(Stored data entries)
================================
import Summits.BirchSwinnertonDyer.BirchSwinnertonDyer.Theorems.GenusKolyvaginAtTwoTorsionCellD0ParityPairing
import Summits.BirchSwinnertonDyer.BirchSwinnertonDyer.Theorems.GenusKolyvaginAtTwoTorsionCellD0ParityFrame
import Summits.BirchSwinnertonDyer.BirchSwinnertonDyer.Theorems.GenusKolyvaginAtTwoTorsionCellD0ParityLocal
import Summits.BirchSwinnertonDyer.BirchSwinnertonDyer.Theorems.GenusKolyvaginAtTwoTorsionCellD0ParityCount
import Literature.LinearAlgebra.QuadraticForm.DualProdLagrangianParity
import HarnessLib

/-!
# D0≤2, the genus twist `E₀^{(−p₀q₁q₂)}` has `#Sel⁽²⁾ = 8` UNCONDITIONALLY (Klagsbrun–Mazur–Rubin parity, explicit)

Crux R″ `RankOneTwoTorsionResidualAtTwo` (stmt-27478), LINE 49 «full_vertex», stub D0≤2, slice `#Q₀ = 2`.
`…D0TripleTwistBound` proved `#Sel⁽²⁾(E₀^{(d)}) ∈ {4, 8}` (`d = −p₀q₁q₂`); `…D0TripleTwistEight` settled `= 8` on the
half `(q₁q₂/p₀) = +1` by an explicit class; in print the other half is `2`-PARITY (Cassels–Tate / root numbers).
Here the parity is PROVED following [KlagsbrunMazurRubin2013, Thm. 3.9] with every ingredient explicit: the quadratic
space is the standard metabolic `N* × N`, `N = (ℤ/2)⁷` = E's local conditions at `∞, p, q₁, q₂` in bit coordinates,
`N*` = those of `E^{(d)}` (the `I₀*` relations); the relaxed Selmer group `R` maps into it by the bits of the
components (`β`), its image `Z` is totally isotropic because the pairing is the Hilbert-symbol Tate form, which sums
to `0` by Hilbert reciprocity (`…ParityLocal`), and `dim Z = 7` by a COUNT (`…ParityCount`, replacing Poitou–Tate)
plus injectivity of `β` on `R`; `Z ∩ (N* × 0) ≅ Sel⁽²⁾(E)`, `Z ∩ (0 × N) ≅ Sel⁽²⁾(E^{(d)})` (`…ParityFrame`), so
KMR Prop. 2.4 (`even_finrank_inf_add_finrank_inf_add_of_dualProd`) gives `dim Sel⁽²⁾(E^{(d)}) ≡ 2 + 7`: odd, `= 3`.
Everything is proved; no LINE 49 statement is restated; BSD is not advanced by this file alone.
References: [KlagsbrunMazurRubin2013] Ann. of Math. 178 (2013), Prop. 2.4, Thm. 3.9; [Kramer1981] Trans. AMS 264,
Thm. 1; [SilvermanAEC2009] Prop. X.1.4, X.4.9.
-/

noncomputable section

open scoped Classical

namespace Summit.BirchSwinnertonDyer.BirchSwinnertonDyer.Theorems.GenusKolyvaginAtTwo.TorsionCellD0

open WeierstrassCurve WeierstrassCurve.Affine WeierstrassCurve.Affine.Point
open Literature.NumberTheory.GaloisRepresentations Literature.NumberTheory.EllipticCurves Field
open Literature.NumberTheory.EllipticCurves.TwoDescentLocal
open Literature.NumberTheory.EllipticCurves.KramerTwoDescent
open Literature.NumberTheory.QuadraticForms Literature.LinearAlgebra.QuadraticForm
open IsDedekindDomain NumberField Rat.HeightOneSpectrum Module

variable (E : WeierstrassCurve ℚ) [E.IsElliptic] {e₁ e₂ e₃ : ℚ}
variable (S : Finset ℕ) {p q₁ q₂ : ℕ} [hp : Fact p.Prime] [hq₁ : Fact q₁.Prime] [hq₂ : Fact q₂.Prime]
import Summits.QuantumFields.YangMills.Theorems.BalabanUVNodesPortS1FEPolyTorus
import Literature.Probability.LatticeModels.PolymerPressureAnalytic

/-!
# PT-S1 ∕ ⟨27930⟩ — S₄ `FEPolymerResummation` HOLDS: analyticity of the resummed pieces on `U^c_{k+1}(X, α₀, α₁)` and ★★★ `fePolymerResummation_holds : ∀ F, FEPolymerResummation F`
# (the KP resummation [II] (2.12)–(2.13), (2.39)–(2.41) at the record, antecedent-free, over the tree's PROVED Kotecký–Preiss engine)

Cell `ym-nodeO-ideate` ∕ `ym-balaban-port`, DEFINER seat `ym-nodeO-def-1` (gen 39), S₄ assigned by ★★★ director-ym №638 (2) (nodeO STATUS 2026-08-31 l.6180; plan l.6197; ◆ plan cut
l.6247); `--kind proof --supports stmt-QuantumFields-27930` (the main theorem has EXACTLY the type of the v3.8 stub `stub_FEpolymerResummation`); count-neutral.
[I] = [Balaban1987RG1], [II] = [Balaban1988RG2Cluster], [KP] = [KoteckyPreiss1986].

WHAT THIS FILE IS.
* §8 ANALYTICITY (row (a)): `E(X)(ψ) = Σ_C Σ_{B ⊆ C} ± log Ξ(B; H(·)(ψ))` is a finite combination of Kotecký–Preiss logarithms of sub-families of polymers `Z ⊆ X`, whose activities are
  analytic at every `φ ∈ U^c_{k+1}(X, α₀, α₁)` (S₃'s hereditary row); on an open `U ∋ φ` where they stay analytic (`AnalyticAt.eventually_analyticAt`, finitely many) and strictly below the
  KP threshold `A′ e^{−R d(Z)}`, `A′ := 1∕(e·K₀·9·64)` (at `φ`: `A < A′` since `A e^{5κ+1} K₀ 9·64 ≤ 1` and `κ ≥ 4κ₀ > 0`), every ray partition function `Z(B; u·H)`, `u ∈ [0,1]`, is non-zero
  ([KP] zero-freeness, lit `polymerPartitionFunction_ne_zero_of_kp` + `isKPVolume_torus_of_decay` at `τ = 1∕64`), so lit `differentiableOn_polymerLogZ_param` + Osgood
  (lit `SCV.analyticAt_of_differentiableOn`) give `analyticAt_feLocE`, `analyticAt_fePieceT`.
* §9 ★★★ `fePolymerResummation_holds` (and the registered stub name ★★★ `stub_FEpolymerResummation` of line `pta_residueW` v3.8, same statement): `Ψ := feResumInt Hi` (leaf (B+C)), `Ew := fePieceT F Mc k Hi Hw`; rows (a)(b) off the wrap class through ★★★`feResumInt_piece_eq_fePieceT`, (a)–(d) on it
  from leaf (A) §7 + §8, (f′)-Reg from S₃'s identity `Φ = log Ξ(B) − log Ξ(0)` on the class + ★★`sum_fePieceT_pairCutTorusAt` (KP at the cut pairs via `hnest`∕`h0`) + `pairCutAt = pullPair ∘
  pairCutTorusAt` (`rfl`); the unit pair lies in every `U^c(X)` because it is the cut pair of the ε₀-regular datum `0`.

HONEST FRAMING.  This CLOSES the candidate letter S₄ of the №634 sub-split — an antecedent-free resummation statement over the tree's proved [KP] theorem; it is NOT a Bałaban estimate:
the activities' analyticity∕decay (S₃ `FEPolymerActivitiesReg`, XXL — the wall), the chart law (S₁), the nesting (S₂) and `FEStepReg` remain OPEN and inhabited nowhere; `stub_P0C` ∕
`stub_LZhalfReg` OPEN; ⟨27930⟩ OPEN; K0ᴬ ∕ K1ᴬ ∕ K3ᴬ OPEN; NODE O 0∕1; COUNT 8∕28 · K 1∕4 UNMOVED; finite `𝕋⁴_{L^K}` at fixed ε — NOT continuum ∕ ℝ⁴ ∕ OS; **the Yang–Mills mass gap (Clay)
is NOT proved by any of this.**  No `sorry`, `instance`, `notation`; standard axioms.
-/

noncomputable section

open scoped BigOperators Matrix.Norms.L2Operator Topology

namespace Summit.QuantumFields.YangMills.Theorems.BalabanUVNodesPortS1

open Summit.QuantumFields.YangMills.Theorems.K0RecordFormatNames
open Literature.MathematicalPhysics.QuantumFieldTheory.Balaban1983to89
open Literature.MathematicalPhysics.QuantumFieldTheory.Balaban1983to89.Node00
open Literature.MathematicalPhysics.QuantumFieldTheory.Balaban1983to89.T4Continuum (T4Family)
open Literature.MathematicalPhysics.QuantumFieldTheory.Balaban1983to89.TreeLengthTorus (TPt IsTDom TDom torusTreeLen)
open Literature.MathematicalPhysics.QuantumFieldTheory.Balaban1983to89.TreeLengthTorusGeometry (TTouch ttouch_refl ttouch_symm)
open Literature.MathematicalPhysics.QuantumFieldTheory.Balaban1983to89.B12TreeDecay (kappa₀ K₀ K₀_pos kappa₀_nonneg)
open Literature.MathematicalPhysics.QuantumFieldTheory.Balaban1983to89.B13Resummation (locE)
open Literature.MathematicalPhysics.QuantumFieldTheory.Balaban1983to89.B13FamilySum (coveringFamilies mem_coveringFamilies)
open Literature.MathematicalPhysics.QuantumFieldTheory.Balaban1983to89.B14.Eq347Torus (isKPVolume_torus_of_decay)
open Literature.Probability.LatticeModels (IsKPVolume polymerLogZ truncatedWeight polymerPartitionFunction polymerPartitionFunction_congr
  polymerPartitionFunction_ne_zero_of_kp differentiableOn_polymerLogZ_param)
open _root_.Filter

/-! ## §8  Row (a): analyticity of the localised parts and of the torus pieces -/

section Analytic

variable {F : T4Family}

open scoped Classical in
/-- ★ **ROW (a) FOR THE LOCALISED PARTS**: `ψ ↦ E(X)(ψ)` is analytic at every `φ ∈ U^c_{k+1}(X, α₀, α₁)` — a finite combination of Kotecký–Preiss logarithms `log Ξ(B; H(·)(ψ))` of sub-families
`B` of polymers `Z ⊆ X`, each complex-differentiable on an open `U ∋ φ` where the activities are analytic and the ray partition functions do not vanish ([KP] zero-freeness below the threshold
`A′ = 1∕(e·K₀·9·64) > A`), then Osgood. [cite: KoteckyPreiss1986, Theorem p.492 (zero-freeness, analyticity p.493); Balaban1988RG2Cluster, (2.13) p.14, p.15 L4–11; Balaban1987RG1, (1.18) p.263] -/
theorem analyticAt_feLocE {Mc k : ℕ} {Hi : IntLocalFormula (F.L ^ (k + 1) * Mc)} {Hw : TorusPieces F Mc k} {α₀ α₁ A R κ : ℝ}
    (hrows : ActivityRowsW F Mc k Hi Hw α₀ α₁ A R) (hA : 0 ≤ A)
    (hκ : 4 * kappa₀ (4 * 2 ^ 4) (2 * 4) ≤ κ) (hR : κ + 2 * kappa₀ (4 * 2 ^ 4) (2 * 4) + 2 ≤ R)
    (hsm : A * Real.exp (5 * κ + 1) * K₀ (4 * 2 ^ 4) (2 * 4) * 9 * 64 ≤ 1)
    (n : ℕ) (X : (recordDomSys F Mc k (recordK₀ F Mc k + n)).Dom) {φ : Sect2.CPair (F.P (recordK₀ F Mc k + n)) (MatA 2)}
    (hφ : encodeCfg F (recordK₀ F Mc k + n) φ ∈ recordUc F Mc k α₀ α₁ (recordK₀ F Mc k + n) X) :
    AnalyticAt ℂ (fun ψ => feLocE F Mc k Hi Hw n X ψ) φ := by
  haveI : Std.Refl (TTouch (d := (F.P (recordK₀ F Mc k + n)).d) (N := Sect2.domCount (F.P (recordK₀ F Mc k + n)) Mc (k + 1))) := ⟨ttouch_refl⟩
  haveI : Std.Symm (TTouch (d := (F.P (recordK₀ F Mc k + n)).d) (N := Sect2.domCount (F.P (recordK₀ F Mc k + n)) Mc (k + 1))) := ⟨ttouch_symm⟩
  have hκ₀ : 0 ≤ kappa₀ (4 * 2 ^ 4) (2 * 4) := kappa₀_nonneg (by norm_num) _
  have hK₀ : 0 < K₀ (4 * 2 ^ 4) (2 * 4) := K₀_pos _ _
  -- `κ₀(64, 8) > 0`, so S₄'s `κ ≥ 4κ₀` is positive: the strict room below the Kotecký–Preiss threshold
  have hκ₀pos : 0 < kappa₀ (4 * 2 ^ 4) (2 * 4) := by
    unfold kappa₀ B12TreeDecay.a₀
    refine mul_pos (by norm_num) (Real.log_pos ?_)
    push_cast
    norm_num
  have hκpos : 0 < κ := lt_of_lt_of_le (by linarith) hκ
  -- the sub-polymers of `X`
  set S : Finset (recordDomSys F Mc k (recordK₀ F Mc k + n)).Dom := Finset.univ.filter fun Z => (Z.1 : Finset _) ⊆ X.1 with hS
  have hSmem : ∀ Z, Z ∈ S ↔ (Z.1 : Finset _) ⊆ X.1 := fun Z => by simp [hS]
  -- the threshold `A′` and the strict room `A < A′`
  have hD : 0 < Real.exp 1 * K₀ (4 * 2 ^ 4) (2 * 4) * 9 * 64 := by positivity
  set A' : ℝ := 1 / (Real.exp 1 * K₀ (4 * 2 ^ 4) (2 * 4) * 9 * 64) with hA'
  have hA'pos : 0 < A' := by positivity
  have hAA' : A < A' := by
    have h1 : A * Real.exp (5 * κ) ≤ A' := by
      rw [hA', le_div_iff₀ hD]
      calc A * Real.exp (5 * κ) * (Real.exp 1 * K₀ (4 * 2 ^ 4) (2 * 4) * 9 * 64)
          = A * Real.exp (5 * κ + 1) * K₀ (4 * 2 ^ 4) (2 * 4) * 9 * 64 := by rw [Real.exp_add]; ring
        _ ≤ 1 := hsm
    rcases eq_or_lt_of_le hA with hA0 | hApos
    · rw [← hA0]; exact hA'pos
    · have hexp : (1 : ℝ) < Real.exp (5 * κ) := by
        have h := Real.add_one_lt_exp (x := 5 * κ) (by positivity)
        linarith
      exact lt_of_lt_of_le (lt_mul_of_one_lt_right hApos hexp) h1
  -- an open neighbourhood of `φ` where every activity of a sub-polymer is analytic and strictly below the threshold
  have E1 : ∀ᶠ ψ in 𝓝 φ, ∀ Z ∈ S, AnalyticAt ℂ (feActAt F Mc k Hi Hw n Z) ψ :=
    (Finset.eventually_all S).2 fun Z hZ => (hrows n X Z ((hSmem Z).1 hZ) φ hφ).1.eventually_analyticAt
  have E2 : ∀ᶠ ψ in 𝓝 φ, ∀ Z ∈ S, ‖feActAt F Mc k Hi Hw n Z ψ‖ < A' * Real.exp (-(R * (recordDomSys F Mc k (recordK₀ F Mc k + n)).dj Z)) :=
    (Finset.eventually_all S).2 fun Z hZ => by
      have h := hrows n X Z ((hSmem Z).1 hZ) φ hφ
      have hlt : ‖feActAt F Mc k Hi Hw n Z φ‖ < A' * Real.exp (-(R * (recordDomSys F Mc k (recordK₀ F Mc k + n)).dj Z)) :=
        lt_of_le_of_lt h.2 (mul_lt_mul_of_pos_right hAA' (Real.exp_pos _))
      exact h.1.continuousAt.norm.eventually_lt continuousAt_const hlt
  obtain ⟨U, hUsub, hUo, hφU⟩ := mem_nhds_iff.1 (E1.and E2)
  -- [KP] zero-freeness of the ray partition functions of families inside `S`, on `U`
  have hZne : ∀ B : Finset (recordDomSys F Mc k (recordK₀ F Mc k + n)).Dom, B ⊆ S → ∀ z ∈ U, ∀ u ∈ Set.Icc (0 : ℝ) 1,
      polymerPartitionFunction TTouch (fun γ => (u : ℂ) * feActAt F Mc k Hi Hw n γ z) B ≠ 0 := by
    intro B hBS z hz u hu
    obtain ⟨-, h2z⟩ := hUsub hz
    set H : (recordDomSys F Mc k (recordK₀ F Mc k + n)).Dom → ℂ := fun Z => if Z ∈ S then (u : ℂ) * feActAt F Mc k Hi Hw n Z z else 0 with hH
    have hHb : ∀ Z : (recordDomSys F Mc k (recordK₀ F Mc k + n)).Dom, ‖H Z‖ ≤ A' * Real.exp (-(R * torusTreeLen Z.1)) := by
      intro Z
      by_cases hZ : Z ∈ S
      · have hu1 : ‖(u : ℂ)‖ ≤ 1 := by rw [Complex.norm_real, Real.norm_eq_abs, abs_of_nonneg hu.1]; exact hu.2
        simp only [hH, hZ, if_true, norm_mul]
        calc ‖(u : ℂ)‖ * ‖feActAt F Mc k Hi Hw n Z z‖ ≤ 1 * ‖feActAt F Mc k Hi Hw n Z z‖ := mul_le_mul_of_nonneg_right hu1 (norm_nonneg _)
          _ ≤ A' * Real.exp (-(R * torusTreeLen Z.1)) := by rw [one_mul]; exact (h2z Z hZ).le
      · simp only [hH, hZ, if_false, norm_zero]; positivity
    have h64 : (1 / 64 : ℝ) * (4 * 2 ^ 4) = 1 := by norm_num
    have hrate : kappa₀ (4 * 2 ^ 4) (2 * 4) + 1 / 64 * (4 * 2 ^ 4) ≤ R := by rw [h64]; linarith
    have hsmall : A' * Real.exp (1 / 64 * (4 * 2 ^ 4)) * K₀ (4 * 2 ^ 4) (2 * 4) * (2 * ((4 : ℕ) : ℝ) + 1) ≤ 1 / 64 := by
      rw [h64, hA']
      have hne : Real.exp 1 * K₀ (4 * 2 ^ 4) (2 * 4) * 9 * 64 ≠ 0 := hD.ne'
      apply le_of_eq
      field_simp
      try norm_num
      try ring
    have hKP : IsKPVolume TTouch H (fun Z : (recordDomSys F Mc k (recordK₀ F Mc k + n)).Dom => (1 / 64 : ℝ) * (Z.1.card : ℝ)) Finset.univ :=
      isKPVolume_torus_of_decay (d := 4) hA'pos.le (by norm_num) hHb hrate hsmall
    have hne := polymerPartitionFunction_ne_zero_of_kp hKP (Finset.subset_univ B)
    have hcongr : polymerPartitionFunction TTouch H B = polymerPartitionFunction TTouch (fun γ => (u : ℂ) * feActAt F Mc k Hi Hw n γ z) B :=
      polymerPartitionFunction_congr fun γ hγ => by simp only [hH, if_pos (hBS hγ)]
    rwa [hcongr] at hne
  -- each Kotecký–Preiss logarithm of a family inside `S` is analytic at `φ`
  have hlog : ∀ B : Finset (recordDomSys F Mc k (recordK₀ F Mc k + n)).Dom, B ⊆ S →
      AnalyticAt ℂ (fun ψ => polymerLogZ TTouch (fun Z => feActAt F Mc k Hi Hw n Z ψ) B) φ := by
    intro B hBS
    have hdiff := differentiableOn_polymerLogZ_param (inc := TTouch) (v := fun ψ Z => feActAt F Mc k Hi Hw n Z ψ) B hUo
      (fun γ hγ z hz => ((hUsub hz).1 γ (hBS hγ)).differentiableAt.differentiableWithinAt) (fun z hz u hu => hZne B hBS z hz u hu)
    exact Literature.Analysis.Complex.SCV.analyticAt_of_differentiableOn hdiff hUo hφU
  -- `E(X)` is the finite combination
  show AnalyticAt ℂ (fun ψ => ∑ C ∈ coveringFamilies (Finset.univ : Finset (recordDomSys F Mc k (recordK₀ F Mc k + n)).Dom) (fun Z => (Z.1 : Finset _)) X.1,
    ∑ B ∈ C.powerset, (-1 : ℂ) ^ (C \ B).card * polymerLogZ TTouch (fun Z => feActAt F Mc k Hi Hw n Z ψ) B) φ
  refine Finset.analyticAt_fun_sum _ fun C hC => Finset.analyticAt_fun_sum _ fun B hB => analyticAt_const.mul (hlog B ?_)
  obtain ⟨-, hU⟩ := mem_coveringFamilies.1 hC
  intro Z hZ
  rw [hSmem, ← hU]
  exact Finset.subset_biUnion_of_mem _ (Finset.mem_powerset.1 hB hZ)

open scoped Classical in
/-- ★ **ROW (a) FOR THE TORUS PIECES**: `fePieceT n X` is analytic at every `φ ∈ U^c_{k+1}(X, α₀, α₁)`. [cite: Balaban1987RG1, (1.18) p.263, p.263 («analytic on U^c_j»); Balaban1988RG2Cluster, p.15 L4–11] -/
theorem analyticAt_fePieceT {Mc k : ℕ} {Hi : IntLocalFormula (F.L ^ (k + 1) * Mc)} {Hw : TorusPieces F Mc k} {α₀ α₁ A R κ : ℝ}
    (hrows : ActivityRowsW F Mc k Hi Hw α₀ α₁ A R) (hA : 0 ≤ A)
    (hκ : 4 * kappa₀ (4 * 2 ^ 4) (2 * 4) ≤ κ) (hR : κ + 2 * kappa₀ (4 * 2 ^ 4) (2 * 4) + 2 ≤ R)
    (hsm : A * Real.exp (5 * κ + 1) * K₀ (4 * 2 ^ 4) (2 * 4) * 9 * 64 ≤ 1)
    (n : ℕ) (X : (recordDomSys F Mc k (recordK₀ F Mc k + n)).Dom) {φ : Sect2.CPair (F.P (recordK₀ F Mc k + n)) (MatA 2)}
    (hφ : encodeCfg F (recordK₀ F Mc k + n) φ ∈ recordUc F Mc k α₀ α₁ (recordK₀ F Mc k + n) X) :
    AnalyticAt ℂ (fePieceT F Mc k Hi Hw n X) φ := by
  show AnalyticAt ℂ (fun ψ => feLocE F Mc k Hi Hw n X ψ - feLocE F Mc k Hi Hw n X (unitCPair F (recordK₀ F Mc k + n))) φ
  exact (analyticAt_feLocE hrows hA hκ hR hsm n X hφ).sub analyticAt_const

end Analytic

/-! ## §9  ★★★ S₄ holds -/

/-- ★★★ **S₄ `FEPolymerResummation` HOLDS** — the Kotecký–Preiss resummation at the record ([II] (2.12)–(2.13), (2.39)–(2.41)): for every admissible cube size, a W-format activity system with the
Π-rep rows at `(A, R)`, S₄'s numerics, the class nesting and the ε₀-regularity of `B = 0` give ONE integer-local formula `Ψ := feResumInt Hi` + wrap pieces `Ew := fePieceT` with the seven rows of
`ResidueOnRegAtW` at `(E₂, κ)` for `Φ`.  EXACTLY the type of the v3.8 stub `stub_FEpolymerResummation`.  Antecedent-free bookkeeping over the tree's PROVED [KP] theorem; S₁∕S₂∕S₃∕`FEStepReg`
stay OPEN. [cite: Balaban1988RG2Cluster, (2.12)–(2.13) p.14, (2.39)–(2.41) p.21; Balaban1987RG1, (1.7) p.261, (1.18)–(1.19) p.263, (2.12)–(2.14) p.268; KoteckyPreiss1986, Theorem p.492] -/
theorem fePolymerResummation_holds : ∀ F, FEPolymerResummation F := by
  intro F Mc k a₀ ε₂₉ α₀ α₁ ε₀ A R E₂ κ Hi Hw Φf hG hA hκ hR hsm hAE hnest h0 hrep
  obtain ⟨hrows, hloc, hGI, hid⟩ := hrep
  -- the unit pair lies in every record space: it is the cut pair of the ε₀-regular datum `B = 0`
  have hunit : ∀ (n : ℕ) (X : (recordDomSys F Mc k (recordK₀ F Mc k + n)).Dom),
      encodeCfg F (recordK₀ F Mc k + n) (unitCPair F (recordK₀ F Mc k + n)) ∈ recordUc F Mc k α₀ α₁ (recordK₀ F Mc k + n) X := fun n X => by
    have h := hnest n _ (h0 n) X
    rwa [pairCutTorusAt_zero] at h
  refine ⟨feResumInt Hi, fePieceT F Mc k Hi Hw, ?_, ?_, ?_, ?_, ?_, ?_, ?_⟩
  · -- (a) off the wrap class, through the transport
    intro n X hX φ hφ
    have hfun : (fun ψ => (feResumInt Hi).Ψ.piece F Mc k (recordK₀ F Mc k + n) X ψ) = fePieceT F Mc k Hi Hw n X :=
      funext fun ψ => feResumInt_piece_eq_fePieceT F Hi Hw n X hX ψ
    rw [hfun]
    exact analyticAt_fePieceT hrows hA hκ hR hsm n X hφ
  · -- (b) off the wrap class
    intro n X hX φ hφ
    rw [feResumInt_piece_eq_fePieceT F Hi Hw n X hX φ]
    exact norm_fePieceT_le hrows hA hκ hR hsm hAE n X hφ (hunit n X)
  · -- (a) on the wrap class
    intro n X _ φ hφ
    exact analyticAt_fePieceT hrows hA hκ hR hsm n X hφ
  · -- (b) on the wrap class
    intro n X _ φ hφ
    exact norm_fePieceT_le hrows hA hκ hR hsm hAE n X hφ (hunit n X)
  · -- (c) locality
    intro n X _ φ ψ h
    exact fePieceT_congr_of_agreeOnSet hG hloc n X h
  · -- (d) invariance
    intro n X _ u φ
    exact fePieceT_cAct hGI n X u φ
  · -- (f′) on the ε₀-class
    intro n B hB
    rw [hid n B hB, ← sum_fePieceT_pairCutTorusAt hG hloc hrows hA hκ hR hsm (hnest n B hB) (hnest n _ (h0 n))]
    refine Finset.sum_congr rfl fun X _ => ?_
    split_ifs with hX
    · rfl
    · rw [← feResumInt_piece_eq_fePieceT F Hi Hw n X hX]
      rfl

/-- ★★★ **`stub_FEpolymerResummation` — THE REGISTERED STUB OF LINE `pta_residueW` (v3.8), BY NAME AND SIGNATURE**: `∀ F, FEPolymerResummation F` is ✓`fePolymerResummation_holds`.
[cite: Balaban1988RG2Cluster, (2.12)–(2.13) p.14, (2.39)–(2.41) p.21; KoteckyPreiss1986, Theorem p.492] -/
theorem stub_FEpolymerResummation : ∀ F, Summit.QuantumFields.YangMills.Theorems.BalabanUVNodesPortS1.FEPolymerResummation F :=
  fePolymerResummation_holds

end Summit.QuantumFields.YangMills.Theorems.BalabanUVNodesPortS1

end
================================
TASK INSTRUCTIONS. What lines in the records contain the word "calc"? Return each one.

EXERCISE OUTPUT.
      calc A * Real.exp (5 * κ) * (Real.exp 1 * K₀ (4 * 2 ^ 4) (2 * 4) * 9 * 64)
        calc ‖(u : ℂ)‖ * ‖feActAt F Mc k Hi Hw n Z z‖ ≤ 1 * ‖feActAt F Mc k Hi Hw n Z z‖ := mul_le_mul_of_nonneg_right hu1 (norm_nonneg _)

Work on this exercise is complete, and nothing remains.